Прежде чем приступить к изложению существенных положений теории Дарвина, будет не лишено интереса указать на тот путь, каким пришел этот гениальный натуралист к основанию своего учения. Вот что сам он говорит об этом:[32] «Посетивши во время путешествия «Бигля» Галлапагосский архипелаг, расположенный в Тихом океане на расстоянии пятисот миль от берегов Южной Америки, я увидел оригинальные виды птиц, пресмыкающихся и растений, не существующих нигде в другом месте земли. А между тем все они носили на себе американский отпечаток. В песне пересмешника, в хриплом крике стервятника, в больших, похожих на канделябры, опунциях я ясно видел соседство Америки, хотя острова эти и разделялись таким огромным количеством миль океана от материка и значительно отличались от него по своему геологическому строению и климату. Еще удивительнее было то обстоятельство, что большинство обитателей каждого отдельного островка этого небольшого архипелага отличалось между собою видовыми признаками, хотя и обнаруживало чрезвычайно близкое сродство. Этот архипелаг, с его бесчисленными кратерами и голыми потоками лавы, казался весьма недавнего происхождения, и я вообразил себя как бы перенесенным к самому акту творения. Я часто задавал себе вопрос, каким образом могли появиться эти столь оригинальные животные и растения: самый простой ответ на это, казалось, был тот, что обитатели различных островов произошли друг от друга и подвергались постепенным изменениям в ряду последующих поколений, а что все население архипелага произошло от особей большого материка, именно Америки, откуда переселенцы могли, конечно, быть заброшены сюда.
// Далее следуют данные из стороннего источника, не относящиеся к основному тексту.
/-- The closed rectangle is the closure of the open one. [folklore] -/
theorem closure_Ioo_reProdIm_Ioo (ha : 0 < a) (hb : 0 < b) :
    closure (Ioo (-a) a ×ℂ Ioo (-b) b) = Icc (-a) a ×ℂ Icc (-b) b := by
  rw [closure_reProdIm, closure_Ioo (by linarith), closure_Ioo (by linarith)]

/-- The frontier of the open rectangle: the four closed sides. [folklore] -/
theorem mem_frontier_Ioo_reProdIm_Ioo (ha : 0 < a) (hb : 0 < b) {z : ℂ} :
    z ∈ frontier (Ioo (-a) a ×ℂ Ioo (-b) b) ↔ ((-a ≤ z.re ∧ z.re ≤ a) ∧ (z.im = -b ∨ z.im = b)) ∨
      ((z.re = -a ∨ z.re = a) ∧ (-b ≤ z.im ∧ z.im ≤ b)) := by
  rw [frontier_reProdIm, closure_Ioo (by linarith), closure_Ioo (by linarith),
    frontier_Ioo (by linarith), frontier_Ioo (by linarith), mem_union, mem_reProdIm,
    mem_reProdIm]
  simp only [mem_Icc, mem_insert_iff, mem_singleton_iff]

/-- The coordinatewise clamp is a continuous retraction of `ℂ` onto the closed rectangle
`[-a, a] × [-b, b]`. [folklore] -/
theorem exists_retraction_rect (ha : 0 < a) (hb : 0 < b) :
    ∃ π : ℂ → ℂ, Continuous π ∧ (∀ z, π z ∈ Icc (-a) a ×ℂ Icc (-b) b) ∧
      ∀ z ∈ Icc (-a) a ×ℂ Icc (-b) b, π z = z := by
  have ha' : -a ≤ a := by linarith
  have hb' : -b ≤ b := by linarith
  refine ⟨fun z => ((projIcc (-a) a ha' z.re : ℝ) : ℂ) + ((projIcc (-b) b hb' z.im : ℝ) : ℂ) * I,
    ?_, fun z => ?_, fun z hz => ?_⟩
  · exact (continuous_ofReal.comp (continuous_subtype_val.comp
      (continuous_projIcc.comp continuous_re))).add
      ((continuous_ofReal.comp (continuous_subtype_val.comp
        (continuous_projIcc.comp continuous_im))).mul continuous_const)
  · rw [mem_reProdIm]
    have h1 := (projIcc (-a) a ha' z.re).2
    have h2 := (projIcc (-b) b hb' z.im).2
    simp only [add_re, ofReal_re, mul_re, I_re, mul_zero, ofReal_im, I_im, mul_one, sub_self,
      add_zero, add_im, mul_im, zero_add]
    exact ⟨h1, h2⟩
  · rw [mem_reProdIm] at hz
    apply Complex.ext
    · simp [projIcc_of_mem ha' hz.1]
    · simp [projIcc_of_mem hb' hz.2]
import Literature.Topology.FourManifolds.Gluing
import Literature.Topology.FourManifolds.ClosedBall
import HarnessLib

/-!
# Twisted spheres `Σ(φ) = Dⁿ⁺¹ ∪_φ Dⁿ⁺¹`

Trunk T-4MAN (Literature/Topology/FourManifolds); definition request `defn-twistedSphere`
(route SmoothPoincare4/SchoenfliesSplit; consumers: Cerf `Γ₄ = 0`, R2 assembly, `Θ₄` statements).

A **twisted sphere** (Milnor; Kervaire–Milnor 1963, §1) is a closed smooth `(n+1)`-manifold
obtained by gluing two closed discs `Dⁿ⁺¹` along a diffeomorphism `φ : 𝕊ⁿ ≅ 𝕊ⁿ` of their
boundaries, `Σ(φ) = Dⁿ⁺¹ ∪_φ Dⁿ⁺¹`. It is a homotopy sphere; `Σ(id) = 𝕊ⁿ⁺¹`; `Σ(φ)` depends up
to diffeomorphism only on the (pseudo-)isotopy class of `φ`, and `φ ↦ Σ(φ)` induces
`π₀ Diff⁺(𝕊ⁿ) ↠ Γ_{n+1} ⊆ Θ_{n+1}`.

## How it is typed (tree conventions)

The tree treats gluings RELATIONALLY (`Gluing.lean`: `Literature.IsBoundaryGluing bM bN φ IP P` — "`P`
is a gluing of `M` and `N` along `φ`", with existence `exists_isBoundaryGluing` and uniqueness
`nonempty_diffeomorph_of_isBoundaryGluing` as named facts) and provides the disc with its
boundary sphere as `Literature.closedBallBoundaryData n : BoundaryData (𝓡∂ (n+1)) 𝔻ⁿ⁺¹ (𝓡 n)`
(`ClosedBall.lean`, under the instance hypothesis `[Fact (isSmoothEmbedding_sphereInclusion' n)]`).
Accordingly:

* `Literature.IsTwistedSphere n φ P : Prop` — `P` (a charted space on `ℝⁿ⁺¹`) is the gluing
  `Dⁿ⁺¹ ∪_φ Dⁿ⁺¹`;
* `Literature.TwistedSphere n φ : Type 1` — the bundled version (a compact Hausdorff second-countable
  smooth `(n+1)`-manifold together with a proof that it is `Dⁿ⁺¹ ∪_φ Dⁿ⁺¹`), following the
  `HomotopySphere` pattern of `HomotopySpheres.lean`; the requested "type with instances"
  `twistedSphere n φ` is any inhabitant's `carrier`, and `Nonempty (TwistedSphere n φ)` is the
  existence fact `exists_isBoundaryGluing` specialised to two discs (`nonempty_twistedSphere`).
An explicit boundary-free construction (two copies of `ℝⁿ⁺¹` glued along `x ↦ φ(x/‖x‖)/‖x‖`)
would inhabit `TwistedSphere n φ`; it is not carried out here.

## Sources

* M. Kervaire, J. Milnor, *Groups of homotopy spheres I*, Ann. Math. 77 (1963), §1.
* J. Milnor, *Lectures on the h-cobordism theorem* (1965), §1 (gluing), §9 (twisted spheres and
  `Γₙ`); J. Cerf, *Sur les difféomorphismes de la sphère de dimension trois (Γ₄ = 0)* (1968).
* M. Hirsch, *Differential Topology* (1976), §8.2 (gluing, dependence on isotopy class).
-/

noncomputable section

open scoped Manifold ContDiff Topology
open Set Function

namespace Literature.Topology.FourManifolds

/-- Local notation for the model space `ℝⁿ`. -/
local notation "𝔼 " n:arg => EuclideanSpace ℝ (Fin n)
/-- Local notation for the unit sphere `𝕊ⁿ ⊆ ℝⁿ⁺¹`. -/
local notation "𝕊 " n:arg => (Metric.sphere (0 : EuclideanSpace ℝ (Fin (n + 1))) 1)
/-- Local notation for the closed unit ball `𝔻ⁿ ⊆ ℝⁿ`. -/
local notation "𝔻 " n:arg => (Metric.closedBall (0 : EuclideanSpace ℝ (Fin n)) 1)

variable (n : ℕ) [Fact (isSmoothEmbedding_sphereInclusion' n)]

/-- **`IsTwistedSphere n φ P`**: the charted space `P` (modelled on `ℝⁿ⁺¹`) is the twisted sphere
`Σ(φ) = Dⁿ⁺¹ ∪_φ Dⁿ⁺¹`, i.e. the gluing of two closed `(n+1)`-discs along the diffeomorphism
`φ : 𝕊ⁿ ≅ 𝕊ⁿ` of their boundaries (`IsBoundaryGluing` of two copies of `closedBallBoundaryData n`).
[Kervaire–Milnor 1963, §1; Milnor 1965, §9 (twisted spheres)] [cite: KervaireMilnor1963, §1] -/
def IsTwistedSphere (φ : (𝕊 n) ≃ₘ⟮𝓡 n, 𝓡 n⟯ (𝕊 n)) (P : Type*) [TopologicalSpace P]
    [ChartedSpace (𝔼 (n + 1)) P] : Prop :=
  IsBoundaryGluing (closedBallBoundaryData n) (closedBallBoundaryData n) φ (𝓡 (n + 1)) P

/-- **Twisted spheres, bundled**: a compact Hausdorff second-countable smooth `(n+1)`-manifold
`carrier` (no boundary, model `𝓡 (n+1)`) which is the gluing `Dⁿ⁺¹ ∪_φ Dⁿ⁺¹`. Any two are
diffeomorphic (`nonempty_diffeomorph_of_isBoundaryGluing`), and one exists
(`nonempty_twistedSphere`). [Kervaire–Milnor 1963, §1; Milnor 1965, §9] [cite: KervaireMilnor1963, §1] -/
structure TwistedSphere (φ : (𝕊 n) ≃ₘ⟮𝓡 n, 𝓡 n⟯ (𝕊 n)) : Type 1 where
  /-- The underlying manifold `Σ(φ)`. -/
  carrier : Type
  /-- its topology -/
  [topologicalSpace : TopologicalSpace carrier]
  /-- Hausdorff -/
  [t2Space : T2Space carrier]
  /-- second countable -/
  [secondCountableTopology : SecondCountableTopology carrier]
  /-- compact -/
  [compactSpace : CompactSpace carrier]
  /-- the atlas, modelled on `ℝⁿ⁺¹` -/
  [chartedSpace : ChartedSpace (𝔼 (n + 1)) carrier]
  /-- smooth -/
  [isManifold : IsManifold (𝓡 (n + 1)) ∞ carrier]
  /-- `carrier` is the gluing `Dⁿ⁺¹ ∪_φ Dⁿ⁺¹` -/
  isTwistedSphere : IsTwistedSphere n φ carrier

attribute [instance] TwistedSphere.topologicalSpace TwistedSphere.t2Space
  TwistedSphere.secondCountableTopology TwistedSphere.compactSpace TwistedSphere.chartedSpace
  TwistedSphere.isManifold

variable {n}

/-- `𝕊ⁿ⁺¹` is the untwisted sphere `Σ(id) = Dⁿ⁺¹ ∪_{id} Dⁿ⁺¹` (the double of the disc), from
the tree's fact `isDouble_sphere`. [Milnor 1965, §9; Hirsch 1976, §8.2 Example] [folklore] -/
theorem isTwistedSphere_refl_sphere (h : isDouble_sphere n) :
    IsTwistedSphere n (Diffeomorph.refl (𝓡 n) (𝕊 n) ∞) (𝕊 (n + 1)) := by
  unfold IsTwistedSphere
  rw [Diffeomorph.coe_refl]
  exact h

/-- Hence the round sphere inhabits `TwistedSphere n id`. [Milnor 1965, §9] [folklore] -/
def TwistedSphere.sphere (h : isDouble_sphere n) :
    TwistedSphere n (Diffeomorph.refl (𝓡 n) (𝕊 n) ∞) where
  carrier := 𝕊 (n + 1)
  isTwistedSphere := isTwistedSphere_refl_sphere h

/-- A twisted sphere is compact (both discs are). [Milnor 1965, §1] [folklore] -/
theorem IsTwistedSphere.compactSpace {φ : (𝕊 n) ≃ₘ⟮𝓡 n, 𝓡 n⟯ (𝕊 n)} {P : Type*}
    [TopologicalSpace P] [ChartedSpace (𝔼 (n + 1)) P] (h : IsTwistedSphere n φ P) :
    CompactSpace P :=
  IsBoundaryGluing.compactSpace h

/-- **Existence of `Σ(φ)`** from the gluing existence fact of `Gluing.lean` specialised to two
discs. [Milnor 1965, §1 Thm. 1.4; Hirsch 1976, Thm. 8.2.1] [folklore] -/
theorem nonempty_twistedSphere
    (hex : exists_isBoundaryGluing (closedBallBoundaryData n) (closedBallBoundaryData n))
    (φ : (𝕊 n) ≃ₘ⟮𝓡 n, 𝓡 n⟯ (𝕊 n)) : Nonempty (TwistedSphere n φ) := by
  obtain ⟨P, _, _, _, _, _, _, hP⟩ := hex φ
  exact ⟨{ carrier := P, isTwistedSphere := hP }⟩

/-- **Uniqueness of `Σ(φ)` up to diffeomorphism**, from the gluing uniqueness fact.
[Hirsch 1976, Thm. 8.2.1; Milnor 1965, §1] [folklore] -/
theorem TwistedSphere.nonempty_diffeomorph {φ : (𝕊 n) ≃ₘ⟮𝓡 n, 𝓡 n⟯ (𝕊 n)}
    (S T : TwistedSphere n φ)
    (huniq : nonempty_diffeomorph_of_isBoundaryGluing (bM := closedBallBoundaryData n)
      (bN := closedBallBoundaryData n) (P := S.carrier) (P' := T.carrier)) :
    Nonempty (S.carrier ≃ₘ⟮𝓡 (n + 1), 𝓡 (n + 1)⟯ T.carrier) :=
  huniq S.isTwistedSphere T.isTwistedSphere

/-- **`Σ(φ)` depends only on the isotopy class of `φ`**, from the corresponding gluing fact.
[Hirsch 1976, Thm. 8.2.2; Milnor 1965, §9 (`Γₙ = π₀ Diff⁺(𝕊ⁿ⁻¹)/…`)] [folklore] -/
theorem TwistedSphere.nonempty_diffeomorph_of_isSmoothlyIsotopic
    {φ ψ : (𝕊 n) ≃ₘ⟮𝓡 n, 𝓡 n⟯ (𝕊 n)} (S : TwistedSphere n φ) (T : TwistedSphere n ψ)
    (hiso : nonempty_diffeomorph_of_isBoundaryGluing_of_isSmoothlyIsotopic
      (bM := closedBallBoundaryData n) (bN := closedBallBoundaryData n)
      (P := S.carrier) (P' := T.carrier))
    (h : IsSmoothlyIsotopic (𝓡 n) (𝓡 n) ⇑φ ⇑ψ) :
    Nonempty (S.carrier ≃ₘ⟮𝓡 (n + 1), 𝓡 (n + 1)⟯ T.carrier) :=
  hiso h S.isTwistedSphere T.isTwistedSphere

end Literature.Topology.FourManifolds
/-!
# The N53 frame theorem: the trail remainder `((a_{c₁} ⋆ ⋯ ⋆ a_{c_n}) ⋆ τ_p^{⋆n})(x)` is bounded by
# `Γ̄₂ⁿ · J_n(∏ P_{cᵢ})` (b2b-lace, LEMMAS §20 node N68c-A)

Build `lace`, packet node N68c-A (explicit-unit carver).  Everything in this module is a kernel fact
about the tree's OWN objects — the trail / non-backtracking word counts `trailWordsTo`, `nbwWordsTo`
(`TrailCounts.lean`, `NonBacktrackingPathCounting.lean`), the convolution algebra `latticeConv`,
`convPow`, `srwStep`, the percolation two-point function `tau`, the bootstrap quantity
`nobleSup2 d p = Γ̄₂ = sup_k [1-D̂(k)]|τ̂_p(k)|` and the polynomial-kernel integral `nbwJ`
(`NbwRemainderKernel.lean`).  The statements are elementary consequences of the general
symmetric-kernel Fourier bound `kernelConvTau_le_nobleSup2_pow_mul_integral(')` of
`SimpleDiagramFourierBound.lean` and are tagged with the printed display they instantiate; they are
programme-internal (a bound VARIANT, not a display of the papers) and NOT citable as literature; no
literal of any certificate is produced or consumed here.

CONTEXT (provenance only; nothing below is used as a hypothesis).  [NoBLE17-I] = R. Fitzner,
R. van der Hofstad, *Generalized approach to the non-backtracking lace expansion*, PTRF 169 (2017)
1041–1119, arXiv:1506.07969: §5.3.1–5.3.2, (5.22)–(5.27) (TeX l.3085–3165) bound the "long" remainder
of a (repulsive) simple diagram through the trail counts `a_m(y)` = number of `m`-step walks `0 → y`
never using a bond twice, then `a_m ≤ (2d)^m D^{⋆m}` and the SRW integral `K_{n,M}`:
`Rem ≤ (2d)^M (D^{⋆M} ⋆ G_z^{⋆n})(x) ≤ (2d)^M Γ̄₂ⁿ K_{n,M}(x)` ((5.25) lines 2–3; §5.3.2 first display,
p. 1097 — the tree's `srwConvTau_le_nobleSup2_pow_mul_srwK`).  [FvdH17] = R. Fitzner, R. van der
Hofstad, EJP 22 (2017) no. 43, arXiv:1506.07977, §4.2 (4.9)–(4.11), (4.18)–(4.21) is the percolation
instance (`G_z = τ_p`).  The programme's N53 variant keeps the whole printed derivation and replaces
ONLY the last step: trails are non-backtracking, `a_m ≤ b_m` (`card_trailWordsTo_le_card_nbwWordsTo`),
and for a kernel `f` with `f̂ = Q(2dD̂)` the general bound gives `Γ̄₂ⁿ ∫ |Q(2dD̂)| Ĉⁿ dk/(2π)^d
= Γ̄₂ⁿ · nbwJ d n Q`.  This module DEFINES the quantity at which the two chains part — the trail
remainder `trailRem d p c x` — and the validity predicate `IsRemKernelConst d c X R`
("`R` bounds the trail remainder of composition `c` on the endpoint set `X`, up to `Γ̄₂ⁿ`"), and
PROVES that the N53 constants are valid: `isRemKernelConst_nbwJ` (x-uniform kernel, every `x`) and
`isRemKernelConst_nbwJ_single` (the `e₁` kernel `Q·X/(2d)`, at the unit vectors `eᵢ`), for every
polynomial family `Q` realising the NBW counts in `x`-space (`nbwLaw d m = polyLaw d (Q m)`; the
tree's NBW polynomials discharge this hypothesis — module `NbwLawFourier`, not imported here so that
this file elaborates against built modules only).  NOT here: the x-space extraction of the diagrams
((4.18), (5.22)–(5.27)) and any Stage-1 cell; the min with the printed constant is `IsRemKernelConst.min`.
-/

noncomputable section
Для меня, однакоже, еще долгое время оставалось загадкою, каким же образом могли появиться необходимые степени изменения, и это, по всей вероятности, навсегда бы осталось для меня нерешенным, если бы я не изучил наши домашние породы и не составил бы себе при этом верной идеи о всей силе подбора. Как только идея эта вполне развилась во мне, то, перечитывая сочинение Мальтуса «О народонаселении», я тотчас же увидел, что естественный подбор должен быть неизбежным результатом быстрого размножения всех органических существ; что же касается борьбы за существование, то я был приготовлен вполне оценить ее моими долгими наблюдениями над нравами и привычками животных».